Task requirements: Return the run of lines below that opens with the line containing "have e : ∫ t" and closes with the line containing "rw [e, mul_div_mul_left", keeping each one exact.

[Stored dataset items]
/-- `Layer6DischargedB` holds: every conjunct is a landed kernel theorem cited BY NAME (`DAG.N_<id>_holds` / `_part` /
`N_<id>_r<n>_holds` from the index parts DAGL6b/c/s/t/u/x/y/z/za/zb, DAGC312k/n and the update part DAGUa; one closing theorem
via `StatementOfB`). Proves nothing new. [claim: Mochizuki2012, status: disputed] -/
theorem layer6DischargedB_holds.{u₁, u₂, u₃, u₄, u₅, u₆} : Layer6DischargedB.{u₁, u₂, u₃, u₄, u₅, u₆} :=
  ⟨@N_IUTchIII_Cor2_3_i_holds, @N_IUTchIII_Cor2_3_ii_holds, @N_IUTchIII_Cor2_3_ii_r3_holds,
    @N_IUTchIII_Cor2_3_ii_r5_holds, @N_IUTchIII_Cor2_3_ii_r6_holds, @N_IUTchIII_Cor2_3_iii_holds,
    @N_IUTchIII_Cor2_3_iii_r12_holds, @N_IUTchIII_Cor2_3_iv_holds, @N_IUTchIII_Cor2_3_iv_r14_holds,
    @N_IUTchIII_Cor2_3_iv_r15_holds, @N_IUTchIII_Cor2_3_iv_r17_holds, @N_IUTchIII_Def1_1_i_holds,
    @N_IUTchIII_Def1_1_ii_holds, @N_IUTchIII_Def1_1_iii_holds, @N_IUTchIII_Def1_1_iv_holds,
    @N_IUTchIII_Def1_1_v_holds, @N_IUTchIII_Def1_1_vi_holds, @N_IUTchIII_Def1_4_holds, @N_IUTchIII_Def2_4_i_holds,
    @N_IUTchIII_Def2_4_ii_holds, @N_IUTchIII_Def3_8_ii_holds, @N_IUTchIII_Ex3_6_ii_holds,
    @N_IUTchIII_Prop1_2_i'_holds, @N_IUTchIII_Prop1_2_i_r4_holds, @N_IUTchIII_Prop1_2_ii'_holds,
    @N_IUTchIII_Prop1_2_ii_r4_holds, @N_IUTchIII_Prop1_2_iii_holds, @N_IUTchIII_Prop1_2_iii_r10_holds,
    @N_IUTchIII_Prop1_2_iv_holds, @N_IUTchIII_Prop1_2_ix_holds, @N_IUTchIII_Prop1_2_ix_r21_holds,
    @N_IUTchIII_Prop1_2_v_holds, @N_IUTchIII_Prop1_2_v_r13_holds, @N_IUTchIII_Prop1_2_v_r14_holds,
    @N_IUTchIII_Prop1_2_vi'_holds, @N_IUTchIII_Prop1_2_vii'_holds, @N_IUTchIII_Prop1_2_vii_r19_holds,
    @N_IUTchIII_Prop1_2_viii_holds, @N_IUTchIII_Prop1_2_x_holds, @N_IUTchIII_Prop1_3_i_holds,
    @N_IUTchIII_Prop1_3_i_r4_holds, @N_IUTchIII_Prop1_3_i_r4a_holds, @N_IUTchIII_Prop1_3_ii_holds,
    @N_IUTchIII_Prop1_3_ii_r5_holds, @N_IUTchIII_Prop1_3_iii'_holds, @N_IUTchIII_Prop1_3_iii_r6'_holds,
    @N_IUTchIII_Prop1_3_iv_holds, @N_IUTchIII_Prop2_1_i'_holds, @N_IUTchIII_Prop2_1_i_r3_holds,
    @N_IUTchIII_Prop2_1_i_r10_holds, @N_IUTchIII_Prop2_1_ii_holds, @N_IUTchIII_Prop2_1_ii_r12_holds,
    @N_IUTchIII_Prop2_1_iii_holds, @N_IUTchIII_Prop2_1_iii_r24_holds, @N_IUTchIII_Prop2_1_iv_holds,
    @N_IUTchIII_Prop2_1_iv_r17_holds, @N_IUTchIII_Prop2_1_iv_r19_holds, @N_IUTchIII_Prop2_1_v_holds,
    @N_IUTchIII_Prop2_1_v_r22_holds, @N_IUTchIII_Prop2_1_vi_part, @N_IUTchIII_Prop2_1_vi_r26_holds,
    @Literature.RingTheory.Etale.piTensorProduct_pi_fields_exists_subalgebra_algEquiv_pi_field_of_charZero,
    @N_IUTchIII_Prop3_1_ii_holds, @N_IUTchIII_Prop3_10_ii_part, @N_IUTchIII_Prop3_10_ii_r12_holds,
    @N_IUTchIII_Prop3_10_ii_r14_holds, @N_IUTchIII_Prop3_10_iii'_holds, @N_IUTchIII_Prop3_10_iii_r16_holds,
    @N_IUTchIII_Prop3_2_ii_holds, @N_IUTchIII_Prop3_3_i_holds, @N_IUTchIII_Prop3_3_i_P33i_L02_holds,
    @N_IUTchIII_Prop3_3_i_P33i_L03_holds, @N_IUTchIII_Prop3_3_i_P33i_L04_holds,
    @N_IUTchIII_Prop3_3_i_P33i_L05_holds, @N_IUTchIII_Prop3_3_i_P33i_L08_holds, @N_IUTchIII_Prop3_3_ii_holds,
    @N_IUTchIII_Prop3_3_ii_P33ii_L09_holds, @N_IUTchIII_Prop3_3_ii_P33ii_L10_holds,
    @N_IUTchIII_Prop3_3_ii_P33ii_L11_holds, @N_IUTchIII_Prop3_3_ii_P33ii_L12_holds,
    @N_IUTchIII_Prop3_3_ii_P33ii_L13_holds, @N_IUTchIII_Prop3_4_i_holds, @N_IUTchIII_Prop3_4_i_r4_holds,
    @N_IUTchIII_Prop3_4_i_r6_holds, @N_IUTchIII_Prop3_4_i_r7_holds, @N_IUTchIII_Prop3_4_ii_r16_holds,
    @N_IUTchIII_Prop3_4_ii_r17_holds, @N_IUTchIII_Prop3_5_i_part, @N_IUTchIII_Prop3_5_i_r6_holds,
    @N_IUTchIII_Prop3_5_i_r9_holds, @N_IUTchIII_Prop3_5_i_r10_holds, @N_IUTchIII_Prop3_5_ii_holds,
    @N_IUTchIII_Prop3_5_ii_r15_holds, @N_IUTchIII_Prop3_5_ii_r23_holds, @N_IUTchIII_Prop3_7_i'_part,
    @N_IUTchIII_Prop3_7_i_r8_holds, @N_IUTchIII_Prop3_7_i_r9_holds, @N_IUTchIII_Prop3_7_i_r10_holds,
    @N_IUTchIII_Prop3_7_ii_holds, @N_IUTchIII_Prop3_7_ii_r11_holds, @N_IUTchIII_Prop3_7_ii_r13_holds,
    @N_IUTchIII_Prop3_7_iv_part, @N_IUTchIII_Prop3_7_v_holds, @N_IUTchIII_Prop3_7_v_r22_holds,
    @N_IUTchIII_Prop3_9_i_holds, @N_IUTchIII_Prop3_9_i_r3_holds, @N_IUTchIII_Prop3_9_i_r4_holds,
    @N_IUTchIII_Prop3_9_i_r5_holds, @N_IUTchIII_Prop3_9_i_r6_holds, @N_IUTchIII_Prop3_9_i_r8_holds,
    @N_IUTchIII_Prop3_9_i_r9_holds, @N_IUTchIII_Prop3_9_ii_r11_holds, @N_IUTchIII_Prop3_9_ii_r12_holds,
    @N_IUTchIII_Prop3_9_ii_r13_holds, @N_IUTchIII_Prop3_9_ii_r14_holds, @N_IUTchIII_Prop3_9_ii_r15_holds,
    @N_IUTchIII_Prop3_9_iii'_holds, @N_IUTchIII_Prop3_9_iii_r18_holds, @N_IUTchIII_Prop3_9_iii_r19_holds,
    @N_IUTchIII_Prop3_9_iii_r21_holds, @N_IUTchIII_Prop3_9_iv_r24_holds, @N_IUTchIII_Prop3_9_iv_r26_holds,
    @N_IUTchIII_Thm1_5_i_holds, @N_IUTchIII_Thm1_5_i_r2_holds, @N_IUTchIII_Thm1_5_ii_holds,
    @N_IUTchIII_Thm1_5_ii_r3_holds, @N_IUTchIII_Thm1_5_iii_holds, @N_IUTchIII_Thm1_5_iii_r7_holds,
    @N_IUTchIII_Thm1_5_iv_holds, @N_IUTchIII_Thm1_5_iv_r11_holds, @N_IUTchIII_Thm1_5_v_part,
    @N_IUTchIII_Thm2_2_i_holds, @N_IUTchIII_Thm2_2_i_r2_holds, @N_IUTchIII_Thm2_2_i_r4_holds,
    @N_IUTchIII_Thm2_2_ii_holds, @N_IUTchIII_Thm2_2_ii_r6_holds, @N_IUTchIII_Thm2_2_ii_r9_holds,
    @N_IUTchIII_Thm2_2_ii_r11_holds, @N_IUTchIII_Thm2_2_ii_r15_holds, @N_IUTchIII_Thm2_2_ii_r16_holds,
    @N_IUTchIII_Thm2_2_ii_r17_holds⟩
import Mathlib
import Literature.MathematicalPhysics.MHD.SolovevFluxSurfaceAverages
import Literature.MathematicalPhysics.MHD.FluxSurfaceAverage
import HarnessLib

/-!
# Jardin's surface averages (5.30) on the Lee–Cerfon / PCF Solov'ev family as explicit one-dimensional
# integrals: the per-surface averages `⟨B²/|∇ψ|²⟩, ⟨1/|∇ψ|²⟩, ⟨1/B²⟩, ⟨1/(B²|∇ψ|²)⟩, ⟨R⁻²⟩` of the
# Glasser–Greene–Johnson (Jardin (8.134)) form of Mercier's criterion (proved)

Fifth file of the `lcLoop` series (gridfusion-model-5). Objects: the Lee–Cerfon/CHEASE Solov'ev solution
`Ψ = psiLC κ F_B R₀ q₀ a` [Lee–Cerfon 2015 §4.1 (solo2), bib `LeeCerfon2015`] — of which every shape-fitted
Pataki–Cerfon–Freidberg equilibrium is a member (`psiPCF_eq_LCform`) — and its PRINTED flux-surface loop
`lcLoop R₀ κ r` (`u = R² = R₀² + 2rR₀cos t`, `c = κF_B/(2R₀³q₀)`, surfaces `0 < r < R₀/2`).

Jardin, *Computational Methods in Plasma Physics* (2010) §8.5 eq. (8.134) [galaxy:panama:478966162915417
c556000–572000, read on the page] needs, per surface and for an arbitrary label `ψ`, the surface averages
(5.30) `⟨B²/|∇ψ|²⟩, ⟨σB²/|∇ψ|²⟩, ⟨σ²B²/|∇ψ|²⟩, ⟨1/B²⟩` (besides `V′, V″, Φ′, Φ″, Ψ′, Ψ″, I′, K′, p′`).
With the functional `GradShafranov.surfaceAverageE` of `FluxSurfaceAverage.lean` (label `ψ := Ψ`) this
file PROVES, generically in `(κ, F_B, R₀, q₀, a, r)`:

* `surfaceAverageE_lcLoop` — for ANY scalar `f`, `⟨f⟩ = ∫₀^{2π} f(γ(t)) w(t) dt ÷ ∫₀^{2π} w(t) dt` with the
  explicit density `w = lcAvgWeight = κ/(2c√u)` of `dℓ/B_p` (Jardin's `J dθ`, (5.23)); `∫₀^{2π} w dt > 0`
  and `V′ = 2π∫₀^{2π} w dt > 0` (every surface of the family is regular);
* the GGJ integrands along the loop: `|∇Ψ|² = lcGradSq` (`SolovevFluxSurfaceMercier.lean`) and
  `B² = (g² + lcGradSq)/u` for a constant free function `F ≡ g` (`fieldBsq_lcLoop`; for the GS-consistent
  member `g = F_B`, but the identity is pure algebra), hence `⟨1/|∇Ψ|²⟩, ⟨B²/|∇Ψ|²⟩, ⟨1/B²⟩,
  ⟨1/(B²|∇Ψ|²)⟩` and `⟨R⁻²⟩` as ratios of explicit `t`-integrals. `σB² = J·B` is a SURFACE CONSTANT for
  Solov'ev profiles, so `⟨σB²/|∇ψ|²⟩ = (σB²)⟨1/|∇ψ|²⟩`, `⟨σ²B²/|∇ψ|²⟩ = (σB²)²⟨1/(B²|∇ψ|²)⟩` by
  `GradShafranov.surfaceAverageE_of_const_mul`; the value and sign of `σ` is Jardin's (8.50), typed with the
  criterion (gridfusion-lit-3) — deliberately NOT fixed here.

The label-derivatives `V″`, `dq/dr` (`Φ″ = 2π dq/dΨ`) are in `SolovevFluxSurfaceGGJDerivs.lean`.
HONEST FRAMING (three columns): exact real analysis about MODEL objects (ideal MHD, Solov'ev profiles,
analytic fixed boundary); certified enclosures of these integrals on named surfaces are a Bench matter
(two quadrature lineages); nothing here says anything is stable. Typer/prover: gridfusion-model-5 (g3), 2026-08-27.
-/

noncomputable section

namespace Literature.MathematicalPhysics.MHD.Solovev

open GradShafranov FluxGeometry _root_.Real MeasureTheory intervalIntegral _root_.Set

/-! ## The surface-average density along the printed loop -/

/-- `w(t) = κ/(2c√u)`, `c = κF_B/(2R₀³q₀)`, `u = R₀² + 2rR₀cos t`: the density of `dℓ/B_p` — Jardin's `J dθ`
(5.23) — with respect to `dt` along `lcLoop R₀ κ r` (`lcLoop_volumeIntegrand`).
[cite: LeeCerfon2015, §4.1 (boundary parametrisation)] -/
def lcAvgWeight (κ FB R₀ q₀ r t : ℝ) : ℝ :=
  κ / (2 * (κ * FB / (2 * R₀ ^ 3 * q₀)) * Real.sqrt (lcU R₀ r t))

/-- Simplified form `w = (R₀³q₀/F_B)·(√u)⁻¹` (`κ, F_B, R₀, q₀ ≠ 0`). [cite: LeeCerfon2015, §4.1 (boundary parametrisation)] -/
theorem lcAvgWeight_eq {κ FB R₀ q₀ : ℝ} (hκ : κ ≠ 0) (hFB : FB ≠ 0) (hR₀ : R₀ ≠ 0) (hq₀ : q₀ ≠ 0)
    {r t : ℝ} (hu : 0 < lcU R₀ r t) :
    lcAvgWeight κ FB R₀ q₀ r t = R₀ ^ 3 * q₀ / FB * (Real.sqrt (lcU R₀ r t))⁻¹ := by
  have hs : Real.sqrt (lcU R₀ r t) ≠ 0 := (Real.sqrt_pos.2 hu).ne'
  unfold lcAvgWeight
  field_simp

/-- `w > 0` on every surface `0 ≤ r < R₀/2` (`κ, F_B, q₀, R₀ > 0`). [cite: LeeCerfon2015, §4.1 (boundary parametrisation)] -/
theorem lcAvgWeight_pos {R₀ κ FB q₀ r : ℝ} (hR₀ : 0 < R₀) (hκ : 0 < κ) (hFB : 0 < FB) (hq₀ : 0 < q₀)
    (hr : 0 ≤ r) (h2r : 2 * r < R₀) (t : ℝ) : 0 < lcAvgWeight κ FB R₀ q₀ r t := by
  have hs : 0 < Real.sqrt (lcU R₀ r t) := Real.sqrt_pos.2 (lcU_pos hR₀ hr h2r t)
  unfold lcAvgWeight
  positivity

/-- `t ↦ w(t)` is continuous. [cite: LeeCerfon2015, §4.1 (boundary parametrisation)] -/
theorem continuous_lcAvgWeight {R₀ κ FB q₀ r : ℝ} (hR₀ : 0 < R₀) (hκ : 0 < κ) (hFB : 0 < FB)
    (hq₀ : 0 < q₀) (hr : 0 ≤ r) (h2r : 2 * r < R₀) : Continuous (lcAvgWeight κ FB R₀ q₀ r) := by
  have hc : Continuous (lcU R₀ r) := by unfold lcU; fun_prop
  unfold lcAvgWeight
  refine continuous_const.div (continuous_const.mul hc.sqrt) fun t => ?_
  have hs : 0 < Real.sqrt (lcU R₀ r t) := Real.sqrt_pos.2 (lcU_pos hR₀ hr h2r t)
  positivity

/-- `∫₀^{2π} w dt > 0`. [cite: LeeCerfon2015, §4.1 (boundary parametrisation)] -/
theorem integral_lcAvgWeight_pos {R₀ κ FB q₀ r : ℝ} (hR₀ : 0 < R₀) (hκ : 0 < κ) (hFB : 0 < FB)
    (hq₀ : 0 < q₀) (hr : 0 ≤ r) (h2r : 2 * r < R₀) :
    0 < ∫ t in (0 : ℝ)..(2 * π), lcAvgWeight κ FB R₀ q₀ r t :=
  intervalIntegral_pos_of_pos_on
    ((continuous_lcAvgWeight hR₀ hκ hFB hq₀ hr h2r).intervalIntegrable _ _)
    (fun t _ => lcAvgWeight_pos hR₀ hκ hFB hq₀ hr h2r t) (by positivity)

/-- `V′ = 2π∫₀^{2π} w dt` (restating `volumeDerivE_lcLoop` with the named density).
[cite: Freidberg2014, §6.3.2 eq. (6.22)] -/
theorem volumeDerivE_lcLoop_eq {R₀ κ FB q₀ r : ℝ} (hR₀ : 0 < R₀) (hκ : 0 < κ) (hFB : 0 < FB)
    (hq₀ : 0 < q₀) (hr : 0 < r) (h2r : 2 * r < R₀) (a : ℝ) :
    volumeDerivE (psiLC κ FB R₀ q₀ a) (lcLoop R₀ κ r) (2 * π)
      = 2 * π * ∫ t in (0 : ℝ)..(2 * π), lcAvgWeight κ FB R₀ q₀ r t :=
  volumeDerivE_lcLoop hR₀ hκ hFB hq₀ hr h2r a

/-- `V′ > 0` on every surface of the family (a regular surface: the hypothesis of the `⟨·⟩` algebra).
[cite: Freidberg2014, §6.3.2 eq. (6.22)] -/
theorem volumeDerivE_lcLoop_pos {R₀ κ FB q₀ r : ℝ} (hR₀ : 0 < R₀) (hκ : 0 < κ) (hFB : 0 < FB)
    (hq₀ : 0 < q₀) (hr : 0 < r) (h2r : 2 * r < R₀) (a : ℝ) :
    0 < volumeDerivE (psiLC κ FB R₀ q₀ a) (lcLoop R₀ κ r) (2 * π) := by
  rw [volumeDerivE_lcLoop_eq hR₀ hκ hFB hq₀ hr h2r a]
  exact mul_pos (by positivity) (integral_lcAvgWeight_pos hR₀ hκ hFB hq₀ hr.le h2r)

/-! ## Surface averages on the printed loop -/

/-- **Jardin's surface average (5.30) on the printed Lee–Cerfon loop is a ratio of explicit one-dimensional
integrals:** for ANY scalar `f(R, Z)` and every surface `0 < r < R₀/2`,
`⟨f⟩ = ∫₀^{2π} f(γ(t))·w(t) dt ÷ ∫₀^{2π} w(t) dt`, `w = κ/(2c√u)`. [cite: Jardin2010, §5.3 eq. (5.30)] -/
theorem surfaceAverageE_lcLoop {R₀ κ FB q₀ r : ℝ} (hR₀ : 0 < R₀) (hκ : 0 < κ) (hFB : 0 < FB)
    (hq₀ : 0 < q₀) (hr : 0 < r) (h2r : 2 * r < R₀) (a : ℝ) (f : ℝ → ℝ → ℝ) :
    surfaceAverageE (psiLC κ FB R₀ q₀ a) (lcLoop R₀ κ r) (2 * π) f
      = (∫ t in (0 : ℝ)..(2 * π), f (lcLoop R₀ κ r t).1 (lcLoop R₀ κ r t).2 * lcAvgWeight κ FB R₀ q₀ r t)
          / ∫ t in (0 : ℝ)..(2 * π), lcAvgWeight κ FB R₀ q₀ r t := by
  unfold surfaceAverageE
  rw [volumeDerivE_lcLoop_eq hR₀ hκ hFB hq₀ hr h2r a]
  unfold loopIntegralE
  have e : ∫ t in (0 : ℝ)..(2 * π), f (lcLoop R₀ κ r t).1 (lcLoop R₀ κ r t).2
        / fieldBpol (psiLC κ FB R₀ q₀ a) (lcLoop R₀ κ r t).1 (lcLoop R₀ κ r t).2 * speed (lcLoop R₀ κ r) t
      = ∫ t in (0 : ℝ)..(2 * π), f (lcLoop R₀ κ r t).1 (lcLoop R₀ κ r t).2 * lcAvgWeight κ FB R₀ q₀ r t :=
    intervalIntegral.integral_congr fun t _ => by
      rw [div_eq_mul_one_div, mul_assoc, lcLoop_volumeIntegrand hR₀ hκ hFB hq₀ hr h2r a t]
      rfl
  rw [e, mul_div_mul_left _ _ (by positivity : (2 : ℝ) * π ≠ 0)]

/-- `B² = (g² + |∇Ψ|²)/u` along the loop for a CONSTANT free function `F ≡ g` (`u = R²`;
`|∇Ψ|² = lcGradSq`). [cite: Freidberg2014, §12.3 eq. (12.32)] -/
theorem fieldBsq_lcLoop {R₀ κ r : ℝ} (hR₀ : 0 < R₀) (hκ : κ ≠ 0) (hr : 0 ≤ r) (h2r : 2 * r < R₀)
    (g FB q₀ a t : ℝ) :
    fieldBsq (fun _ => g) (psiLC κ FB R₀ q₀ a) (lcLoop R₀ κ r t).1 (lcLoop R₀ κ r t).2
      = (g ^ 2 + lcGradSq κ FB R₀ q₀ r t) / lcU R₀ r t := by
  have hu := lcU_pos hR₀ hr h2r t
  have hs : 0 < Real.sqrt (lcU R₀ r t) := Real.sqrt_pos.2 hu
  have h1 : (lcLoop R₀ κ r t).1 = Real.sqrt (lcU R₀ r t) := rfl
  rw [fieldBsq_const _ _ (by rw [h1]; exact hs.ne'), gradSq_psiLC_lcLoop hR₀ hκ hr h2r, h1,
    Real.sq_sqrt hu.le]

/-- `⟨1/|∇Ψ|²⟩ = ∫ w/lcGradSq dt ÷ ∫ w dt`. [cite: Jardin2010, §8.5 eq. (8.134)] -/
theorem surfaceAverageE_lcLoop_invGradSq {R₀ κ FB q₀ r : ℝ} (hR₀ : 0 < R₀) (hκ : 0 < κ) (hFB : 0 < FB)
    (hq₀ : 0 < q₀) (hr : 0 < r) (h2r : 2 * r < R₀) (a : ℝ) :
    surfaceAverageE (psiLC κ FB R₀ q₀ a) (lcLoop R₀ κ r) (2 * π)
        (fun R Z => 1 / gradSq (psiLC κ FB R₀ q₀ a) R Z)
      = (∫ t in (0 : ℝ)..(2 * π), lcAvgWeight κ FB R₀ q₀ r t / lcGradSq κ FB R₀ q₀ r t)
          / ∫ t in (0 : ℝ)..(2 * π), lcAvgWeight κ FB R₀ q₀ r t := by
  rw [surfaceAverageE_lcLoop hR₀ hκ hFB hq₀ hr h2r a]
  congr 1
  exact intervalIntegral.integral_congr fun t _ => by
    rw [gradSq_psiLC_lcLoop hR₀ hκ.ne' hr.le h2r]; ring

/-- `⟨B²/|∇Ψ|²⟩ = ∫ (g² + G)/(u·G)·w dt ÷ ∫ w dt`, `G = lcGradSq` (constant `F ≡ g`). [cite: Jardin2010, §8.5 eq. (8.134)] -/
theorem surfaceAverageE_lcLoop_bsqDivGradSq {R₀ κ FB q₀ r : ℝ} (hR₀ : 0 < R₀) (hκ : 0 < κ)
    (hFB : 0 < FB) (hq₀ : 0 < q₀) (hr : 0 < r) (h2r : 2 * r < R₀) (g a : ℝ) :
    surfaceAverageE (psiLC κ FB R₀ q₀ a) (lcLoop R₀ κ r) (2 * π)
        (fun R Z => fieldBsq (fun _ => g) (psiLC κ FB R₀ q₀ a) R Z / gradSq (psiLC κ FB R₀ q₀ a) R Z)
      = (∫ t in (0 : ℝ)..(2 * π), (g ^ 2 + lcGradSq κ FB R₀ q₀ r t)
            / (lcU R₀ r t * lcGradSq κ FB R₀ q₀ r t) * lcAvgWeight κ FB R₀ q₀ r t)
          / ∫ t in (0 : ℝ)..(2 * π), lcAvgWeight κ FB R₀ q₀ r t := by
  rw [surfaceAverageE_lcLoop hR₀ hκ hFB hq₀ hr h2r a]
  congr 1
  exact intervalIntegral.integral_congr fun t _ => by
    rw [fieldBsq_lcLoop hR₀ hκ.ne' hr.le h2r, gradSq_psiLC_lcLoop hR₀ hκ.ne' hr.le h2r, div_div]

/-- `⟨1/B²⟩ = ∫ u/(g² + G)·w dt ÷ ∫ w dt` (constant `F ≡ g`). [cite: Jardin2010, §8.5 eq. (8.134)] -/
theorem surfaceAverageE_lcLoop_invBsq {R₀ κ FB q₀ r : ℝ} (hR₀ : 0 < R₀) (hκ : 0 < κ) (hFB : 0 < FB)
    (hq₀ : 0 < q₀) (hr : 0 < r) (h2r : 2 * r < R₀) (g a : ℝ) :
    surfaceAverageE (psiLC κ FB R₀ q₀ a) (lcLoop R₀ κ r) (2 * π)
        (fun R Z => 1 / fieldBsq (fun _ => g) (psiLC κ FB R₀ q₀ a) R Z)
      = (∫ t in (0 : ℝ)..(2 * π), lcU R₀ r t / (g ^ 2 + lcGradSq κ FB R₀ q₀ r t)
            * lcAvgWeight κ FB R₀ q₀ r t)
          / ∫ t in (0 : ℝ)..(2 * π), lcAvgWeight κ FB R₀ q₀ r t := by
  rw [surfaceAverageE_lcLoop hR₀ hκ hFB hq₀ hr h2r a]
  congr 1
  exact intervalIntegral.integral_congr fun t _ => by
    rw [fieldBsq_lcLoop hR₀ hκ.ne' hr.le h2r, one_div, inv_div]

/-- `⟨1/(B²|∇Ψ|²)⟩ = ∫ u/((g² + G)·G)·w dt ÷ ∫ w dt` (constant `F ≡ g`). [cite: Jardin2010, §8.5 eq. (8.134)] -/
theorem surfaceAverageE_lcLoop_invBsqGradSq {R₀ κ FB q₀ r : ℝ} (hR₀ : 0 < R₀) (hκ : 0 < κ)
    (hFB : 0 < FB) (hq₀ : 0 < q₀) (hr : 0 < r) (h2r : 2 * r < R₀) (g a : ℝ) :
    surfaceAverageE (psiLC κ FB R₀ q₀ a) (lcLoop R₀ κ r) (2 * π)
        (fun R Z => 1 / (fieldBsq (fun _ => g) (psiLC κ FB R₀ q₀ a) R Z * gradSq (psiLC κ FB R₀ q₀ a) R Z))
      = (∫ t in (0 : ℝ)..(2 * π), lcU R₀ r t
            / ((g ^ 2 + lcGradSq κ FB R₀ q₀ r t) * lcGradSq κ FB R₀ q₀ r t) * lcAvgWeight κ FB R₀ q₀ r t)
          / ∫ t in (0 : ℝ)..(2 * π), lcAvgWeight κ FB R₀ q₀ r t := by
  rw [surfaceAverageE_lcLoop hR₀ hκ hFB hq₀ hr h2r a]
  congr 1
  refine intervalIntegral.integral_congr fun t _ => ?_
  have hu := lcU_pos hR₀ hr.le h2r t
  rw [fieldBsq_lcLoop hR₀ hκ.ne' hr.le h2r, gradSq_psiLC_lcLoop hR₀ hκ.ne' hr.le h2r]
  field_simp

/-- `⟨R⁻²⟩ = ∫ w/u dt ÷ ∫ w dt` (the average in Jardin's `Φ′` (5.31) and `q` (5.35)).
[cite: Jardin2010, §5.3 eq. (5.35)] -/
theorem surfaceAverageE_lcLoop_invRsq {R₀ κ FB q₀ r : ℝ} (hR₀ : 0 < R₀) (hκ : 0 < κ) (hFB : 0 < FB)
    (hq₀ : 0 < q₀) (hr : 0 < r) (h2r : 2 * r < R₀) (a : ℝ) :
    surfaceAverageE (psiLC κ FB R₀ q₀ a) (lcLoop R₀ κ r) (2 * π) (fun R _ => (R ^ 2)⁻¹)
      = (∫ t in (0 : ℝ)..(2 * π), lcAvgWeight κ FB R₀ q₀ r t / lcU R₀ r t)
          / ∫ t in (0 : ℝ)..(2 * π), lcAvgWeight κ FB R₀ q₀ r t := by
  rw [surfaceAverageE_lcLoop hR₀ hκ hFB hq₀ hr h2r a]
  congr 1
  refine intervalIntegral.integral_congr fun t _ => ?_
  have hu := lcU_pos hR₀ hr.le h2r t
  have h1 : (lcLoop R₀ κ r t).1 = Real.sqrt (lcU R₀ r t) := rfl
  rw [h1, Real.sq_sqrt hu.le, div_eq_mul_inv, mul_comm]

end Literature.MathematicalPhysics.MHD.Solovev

Result of the exercise:
  have e : ∫ t in (0 : ℝ)..(2 * π), f (lcLoop R₀ κ r t).1 (lcLoop R₀ κ r t).2
        / fieldBpol (psiLC κ FB R₀ q₀ a) (lcLoop R₀ κ r t).1 (lcLoop R₀ κ r t).2 * speed (lcLoop R₀ κ r) t
      = ∫ t in (0 : ℝ)..(2 * π), f (lcLoop R₀ κ r t).1 (lcLoop R₀ κ r t).2 * lcAvgWeight κ FB R₀ q₀ r t :=
    intervalIntegral.integral_congr fun t _ => by
      rw [div_eq_mul_one_div, mul_assoc, lcLoop_volumeIntegrand hR₀ hκ hFB hq₀ hr h2r a t]
      rfl
  rw [e, mul_div_mul_left _ _ (by positivity : (2 : ℝ) * π ≠ 0)]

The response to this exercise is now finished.